A weak kneed and divided Church, but Archbishop still criticises the government

Anyone seeking comfort, hope or spiritual inspiration in the present economic crisis would be well advised not to read the Christmas message of the Archbishop of Canterbury.  Sadly, the Archbishop took the easy way out, pointing the finger of blame and his comments were interchangeable from those read in the chosen vessel for his message, the Guardian newspaper.  Tolerance and understanding aren’t the Archbishop’s strong suits.  This is the man who  “regretted” the US move to ordain gay bishops.

Like Ken Livingstone’s latest hilarious attack on the Mayor, when he accuses the Mayor of being a true blue Tory, (haha), the Archbishop pointed the finger of blame at the rioters (lip service), before having a go at his real target, the bankers.  These days, there is  is nothing like stating the flipping obvious.  The Archbishop’s knowledge of finance is as naive and sketchy as that of Labour London Assembly member, Val Shawcross – there was no mention of the benefits to the UK from the bankers and the financial sector.  He was also unChristianly selective in picking on the bankers.  No mention from him whatsoever of the greedy trade unionists, who, snouts in the trough, are coining it in while trying to wreck the economic recovery.

To listen to the Archbishop, you would have thought that when he and his fellow clergymen at St. Pauls were faced with their own mini-crisis crisis in the form of the Occupy protesters, they had been shining examples of decisiveness and unity.  If only!  Vacillating, weak kneed, dithering and divided was a better description, as they were shown up as hopelessly inept in handling the situation.

After the Church initially gave support to the protesters, the canon chancellor of St Paul’s, Dr Giles Fraser, resigned from his position on October 27 following reports suggesting a rift between clergy over what action to take concerning the activists. They then started to think it was all a big fat mistake.  Further resignations followed.

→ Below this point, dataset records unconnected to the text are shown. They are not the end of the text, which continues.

/-! ### The block estimate -/

/-- **The per-block lower bound.** For the binomial index `s`, offsets in a finite set `A` with
`a + s ≤ t`, and `0 < α ≤ 1` with `|A| · 2^s κ_{2t} 2^{t²} · α ≤ 1/7`:
`(4/7) Σ_a D_s(a) Z_a² ≤ Σ_{a,b} β_s(a,b) Z_a Z_b`, where
`β_s(a,b) = Σ_{k ≤ s} (-1)^{s-k} C(s,k) κ_{a+b+2s-k} α^{a+b+2s-k} / 2^{(a+s-k)(b+s-k)}` and
`D_s(a) = κ_{2a+s} α^{2a+s} / 2^{a²}`. -/
theorem block_form_lower (t s : ℕ) (A : Finset ℕ) (hA : ∀ a ∈ A, a + s ≤ t) {α : ℝ}
    (hα0 : 0 < α) (hα1 : α ≤ 1)
    (hsmall : (A.card : ℝ) * (2 ^ s * κ[2 * t] * 2 ^ (t ^ 2)) * α ≤ 1 / 7) (Z : ℕ → ℝ) :
    (4 / 7) * ∑ a ∈ A, κ[2 * a + s] * α ^ (2 * a + s) / 2 ^ (a ^ 2) * Z a ^ 2 ≤
      ∑ a ∈ A, ∑ b ∈ A,
        (∑ k ∈ Finset.range (s + 1), (-1 : ℝ) ^ (s - k) * (s.choose k : ℝ) *
            (κ[a + b + 2 * s - k] * α ^ (a + b + 2 * s - k) / 2 ^ ((a + s - k) * (b + s - k)))) *
          Z a * Z b := by
  classical
  -- leading terms, diagonal, lower-order terms
  set ℓ : ℕ → ℕ → ℝ := fun a b => κ[a + b + s] * α ^ (a + b + s) / 2 ^ (a * b) with hℓ
  set Dg : ℕ → ℝ := fun a => κ[2 * a + s] * α ^ (2 * a + s) / 2 ^ (a ^ 2) with hDg
  set r : ℕ → ℕ → ℝ := fun a b => ∑ k ∈ Finset.range s, (-1 : ℝ) ^ (s - k) * (s.choose k : ℝ) *
      (κ[a + b + 2 * s - k] * α ^ (a + b + 2 * s - k) / 2 ^ ((a + s - k) * (b + s - k))) with hr
  set ε : ℝ := 2 ^ s * κ[2 * t] * 2 ^ (t ^ 2) * α with hε
  have hε0 : 0 ≤ ε := by positivity
  have hsplit : ∀ a b : ℕ,
      (∑ k ∈ Finset.range (s + 1), (-1 : ℝ) ^ (s - k) * (s.choose k : ℝ) *
        (κ[a + b + 2 * s - k] * α ^ (a + b + 2 * s - k) / 2 ^ ((a + s - k) * (b + s - k)))) =
        ℓ a b + r a b := by
    intro a b
    rw [Finset.sum_range_succ, add_comm]
    congr 1
    simp only [hℓ, Nat.sub_self, pow_zero, Nat.choose_self, Nat.cast_one, one_mul,
      Nat.add_sub_cancel]
    rw [show a + b + 2 * s - s = a + b + s by omega]
  have hDℓ : ∀ a, Dg a = ℓ a a := by
    intro a
    simp only [hDg, hℓ]
    rw [show a + a + s = 2 * a + s by ring, show a * a = a ^ 2 by ring]
  have hDg0 : ∀ a, 0 ≤ Dg a := fun a => by simp only [hDg]; positivity
  have hℓ0 : ∀ a b, 0 ≤ ℓ a b := fun a b => by simp only [hℓ]; positivity
  have hℓdom : ∀ a b, ℓ a b ≤ (8 : ℝ)⁻¹ ^ (a - b + (b - a)) * Real.sqrt (Dg a) * Real.sqrt (Dg b) :=
    fun a b => leading_le_sqrt s a b hα0
  -- (1) leading part by scaled diagonal dominance
  have hlead : (1 - 2 / 7) * ∑ a ∈ A, Dg a * Z a ^ 2 ≤ ∑ a ∈ A, ∑ b ∈ A, ℓ a b * Z a * Z b := by
    refine quadForm_lower_of_dominance A ℓ (fun a b => (8 : ℝ)⁻¹ ^ (a - b + (b - a))) Dg Z (2 / 7)
      (fun a _ b _ => by rw [add_comm]) (fun a _ b _ => by positivity)
      (fun a _ => rowsum_inv_eight_le a A) (fun a _ b _ _ => ?_) (fun a _ => (hDℓ a).le)
      (fun a _ => hDg0 a)
    rw [abs_of_nonneg (hℓ0 a b)]
    exact hℓdom a b
  -- (2) lower-order part is small
  have hrle : ∀ a ∈ A, ∀ b ∈ A, |r a b| ≤ ε * Real.sqrt (Dg a) * Real.sqrt (Dg b) := by
    intro a ha b hb
    have hterm : ∀ k ∈ Finset.range s,
        |(-1 : ℝ) ^ (s - k) * (s.choose k : ℝ) *
          (κ[a + b + 2 * s - k] * α ^ (a + b + 2 * s - k) / 2 ^ ((a + s - k) * (b + s - k)))| ≤
          (s.choose k : ℝ) * ((κ[2 * t] * 2 ^ (t ^ 2)) * α * ℓ a b) := by
      intro k hk
      rw [Finset.mem_range] at hk
      rw [abs_mul, abs_mul, abs_pow, abs_neg, abs_one, one_pow, one_mul, Nat.abs_cast,
        abs_of_nonneg (by positivity)]
      exact mul_le_mul_of_nonneg_left (lower_term_le t s a b k hα0 hα1 (hA a ha) (hA b hb) hk)
        (Nat.cast_nonneg _)
    calc |r a b| ≤ ∑ k ∈ Finset.range s, |(-1 : ℝ) ^ (s - k) * (s.choose k : ℝ) *
          (κ[a + b + 2 * s - k] * α ^ (a + b + 2 * s - k) / 2 ^ ((a + s - k) * (b + s - k)))| :=
          Finset.abs_sum_le_sum_abs _ _
      _ ≤ ∑ k ∈ Finset.range s, (s.choose k : ℝ) * ((κ[2 * t] * 2 ^ (t ^ 2)) * α * ℓ a b) :=
          Finset.sum_le_sum hterm
      _ = (∑ k ∈ Finset.range s, (s.choose k : ℝ)) * ((κ[2 * t] * 2 ^ (t ^ 2)) * α * ℓ a b) := by
          rw [Finset.sum_mul]
      _ ≤ (2 : ℝ) ^ s * ((κ[2 * t] * 2 ^ (t ^ 2)) * α * ℓ a b) := by
          apply mul_le_mul_of_nonneg_right _ (by positivity)
          have h : ∑ k ∈ Finset.range s, (s.choose k : ℝ) ≤ ∑ k ∈ Finset.range (s + 1), (s.choose k : ℝ) :=
            Finset.sum_le_sum_of_subset_of_nonneg (Finset.range_subset_range.2 (Nat.le_succ s))
              fun _ _ _ => Nat.cast_nonneg _
          refine h.trans (le_of_eq ?_)
          exact_mod_cast Nat.sum_range_choose s
      _ = ε * ℓ a b := by simp only [hε]; ring
      _ ≤ ε * ((8 : ℝ)⁻¹ ^ (a - b + (b - a)) * Real.sqrt (Dg a) * Real.sqrt (Dg b)) :=
          mul_le_mul_of_nonneg_left (hℓdom a b) hε0
      _ ≤ ε * (1 * Real.sqrt (Dg a) * Real.sqrt (Dg b)) := by
          gcongr
          exact pow_le_one₀ (by norm_num) (by norm_num)
      _ = ε * Real.sqrt (Dg a) * Real.sqrt (Dg b) := by ring
  have hpert : |∑ a ∈ A, ∑ b ∈ A, r a b * Z a * Z b| ≤ ε * A.card * ∑ a ∈ A, Dg a * Z a ^ 2 :=
    abs_quadForm_le_of_small A r Dg Z ε hε0 (fun a _ => hDg0 a) hrle
  have hεA : ε * A.card ≤ 1 / 7 := by
    calc ε * A.card = (A.card : ℝ) * (2 ^ s * κ[2 * t] * 2 ^ (t ^ 2)) * α := by
          simp only [hε]; ring
      _ ≤ 1 / 7 := hsmall
  have hS0 : 0 ≤ ∑ a ∈ A, Dg a * Z a ^ 2 :=
    Finset.sum_nonneg fun a _ => mul_nonneg (hDg0 a) (sq_nonneg _)
  -- (3) combine
  have hsum : ∑ a ∈ A, ∑ b ∈ A,
      (∑ k ∈ Finset.range (s + 1), (-1 : ℝ) ^ (s - k) * (s.choose k : ℝ) *
        (κ[a + b + 2 * s - k] * α ^ (a + b + 2 * s - k) / 2 ^ ((a + s - k) * (b + s - k)))) *
        Z a * Z b =
      (∑ a ∈ A, ∑ b ∈ A, ℓ a b * Z a * Z b) + ∑ a ∈ A, ∑ b ∈ A, r a b * Z a * Z b := by
    rw [← Finset.sum_add_distrib]
    refine Finset.sum_congr rfl fun a _ => ?_
    rw [← Finset.sum_add_distrib]
    refine Finset.sum_congr rfl fun b _ => ?_
    rw [hsplit a b]
    ring
  have hDgsum : ∑ a ∈ A, κ[2 * a + s] * α ^ (2 * a + s) / 2 ^ (a ^ 2) * Z a ^ 2 =
      ∑ a ∈ A, Dg a * Z a ^ 2 := Finset.sum_congr rfl fun a _ => by simp only [hDg]
  rw [hsum, hDgsum]
  have habs := neg_abs_le (∑ a ∈ A, ∑ b ∈ A, r a b * Z a * Z b)
  nlinarith [mul_le_mul_of_nonneg_right hεA hS0]

/-- **The `s = 0` correction.** For positive integers `a ∈ A`:
`(Σ_a κ_a α^a Z_a)² ≤ (1/63) · Σ_a (κ_{2a} α^{2a} / 2^{a²}) Z_a²`
(Cauchy–Schwarz with `κ_a² 2^{a²} / κ_{2a} = 64^{-a²}` and `Σ_{a ≥ 1} 64^{-a²} ≤ 1/63`). -/
theorem sq_sum_level_le (A : Finset ℕ) (hA : ∀ a ∈ A, 1 ≤ a) {α : ℝ} (hα0 : 0 < α) (Z : ℕ → ℝ) :
    (∑ a ∈ A, κ[a] * α ^ a * Z a) ^ 2 ≤
      (1 / 63) * ∑ a ∈ A, κ[2 * a] * α ^ (2 * a) / 2 ^ (a ^ 2) * Z a ^ 2 := by
  set Dg : ℕ → ℝ := fun a => κ[2 * a] * α ^ (2 * a) / 2 ^ (a ^ 2) with hDg
  have hDpos : ∀ a, 0 < Dg a := fun a => by simp only [hDg]; positivity
  set f : ℕ → ℝ := fun a => κ[a] * α ^ a / Real.sqrt (Dg a) with hf
  set g : ℕ → ℝ := fun a => Real.sqrt (Dg a) * Z a with hg
  have hfg : ∀ a, f a * g a = κ[a] * α ^ a * Z a := by
    intro a
    have hs : Real.sqrt (Dg a) ≠ 0 := (Real.sqrt_pos.2 (hDpos a)).ne'
    simp only [hf, hg]
    field_simp
  have hf2 : ∀ a, f a ^ 2 = (64 : ℝ)⁻¹ ^ (a ^ 2) := by
    intro a
    simp only [hf]
    rw [div_pow, Real.sq_sqrt (hDpos a).le]
    simp only [hDg]
    have hk := kap_sq_mul a
    have h64 : ((64 : ℝ)⁻¹) ^ (a ^ 2) = 1 / 8 ^ (2 * a ^ 2) := by
      rw [inv_pow, one_div, pow_mul, show (8 : ℝ) ^ 2 = 64 by norm_num]
    rw [h64, div_div_eq_mul_div, mul_pow, ← pow_mul, eq_div_iff (by positivity),
      div_mul_eq_mul_div, div_eq_iff (by positivity), ← hk]
    ring
  have hg2 : ∀ a, g a ^ 2 = Dg a * Z a ^ 2 := by
    intro a
    simp only [hg]
    rw [mul_pow, Real.sq_sqrt (hDpos a).le]
  have hcs := Finset.sum_mul_sq_le_sq_mul_sq A f g
  rw [Finset.sum_congr rfl fun a _ => hfg a, Finset.sum_congr rfl fun a _ => hf2 a,
    Finset.sum_congr rfl fun a _ => hg2 a] at hcs
  have h63 := sum_inv_sixtyfour_pow_sq_le A hA
  have hS0 : 0 ≤ ∑ a ∈ A, Dg a * Z a ^ 2 :=
    Finset.sum_nonneg fun a _ => mul_nonneg (hDpos a).le (sq_nonneg _)
  have hDgsum : ∑ a ∈ A, κ[2 * a] * α ^ (2 * a) / 2 ^ (a ^ 2) * Z a ^ 2 = ∑ a ∈ A, Dg a * Z a ^ 2 :=
    Finset.sum_congr rfl fun a _ => by simp only [hDg]
  rw [hDgsum]
  nlinarith [mul_le_mul_of_nonneg_right h63 hS0]

end Summit.PneNP.PneNP.Theorems.PaleySosRungWeilPatch

namespace Summit.PneNP.PneNP.Theorems.PaleySosRungWeilPatch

Particularly shocking has been the reaction from the clergy when the holy of holys, the interior of St. Pauls was besmirched by human defaecation and urination.  The first reaction was to hush up the scandal. This was followed by more dithering, and weak assurances that they were sure it was not the Occupy campers.   There was no full blooded denunciation of anyone who would perform such a disgraceful act, face saving was all.

Whether the Archbishop likes it or not, a coalition government is running the country, doing its very best to sort out the mess left by the Labour Government.  Blame never solved anything.  What would be truly helpful would be some words of support and encouragement for our Mayor and the government in the very stressful situations they are in.  Today, even the Guardian was fair enough to say Boris is out-performing Ken and also the Tory Party.  The Mayor has been outstandingly successful, as the polls show, and the Tory part of the coalition is out-performing expectations. Churlishly, not only is there not a word of praise from the Archbishop, he just moans there should be more help for young people, without of course any sensible suggestions as to what.

Forget about spiritual inspirational, the only bit of that came from Boris Johnson when he suggested that all denominations should pray together.  That was beautiful and uplifting.  The country will pull itself out of the crisis without any help from the Church, that’s for sure.  In the meantime, we can only grit our teeth and pray that eventually, the Archbishop sees the light.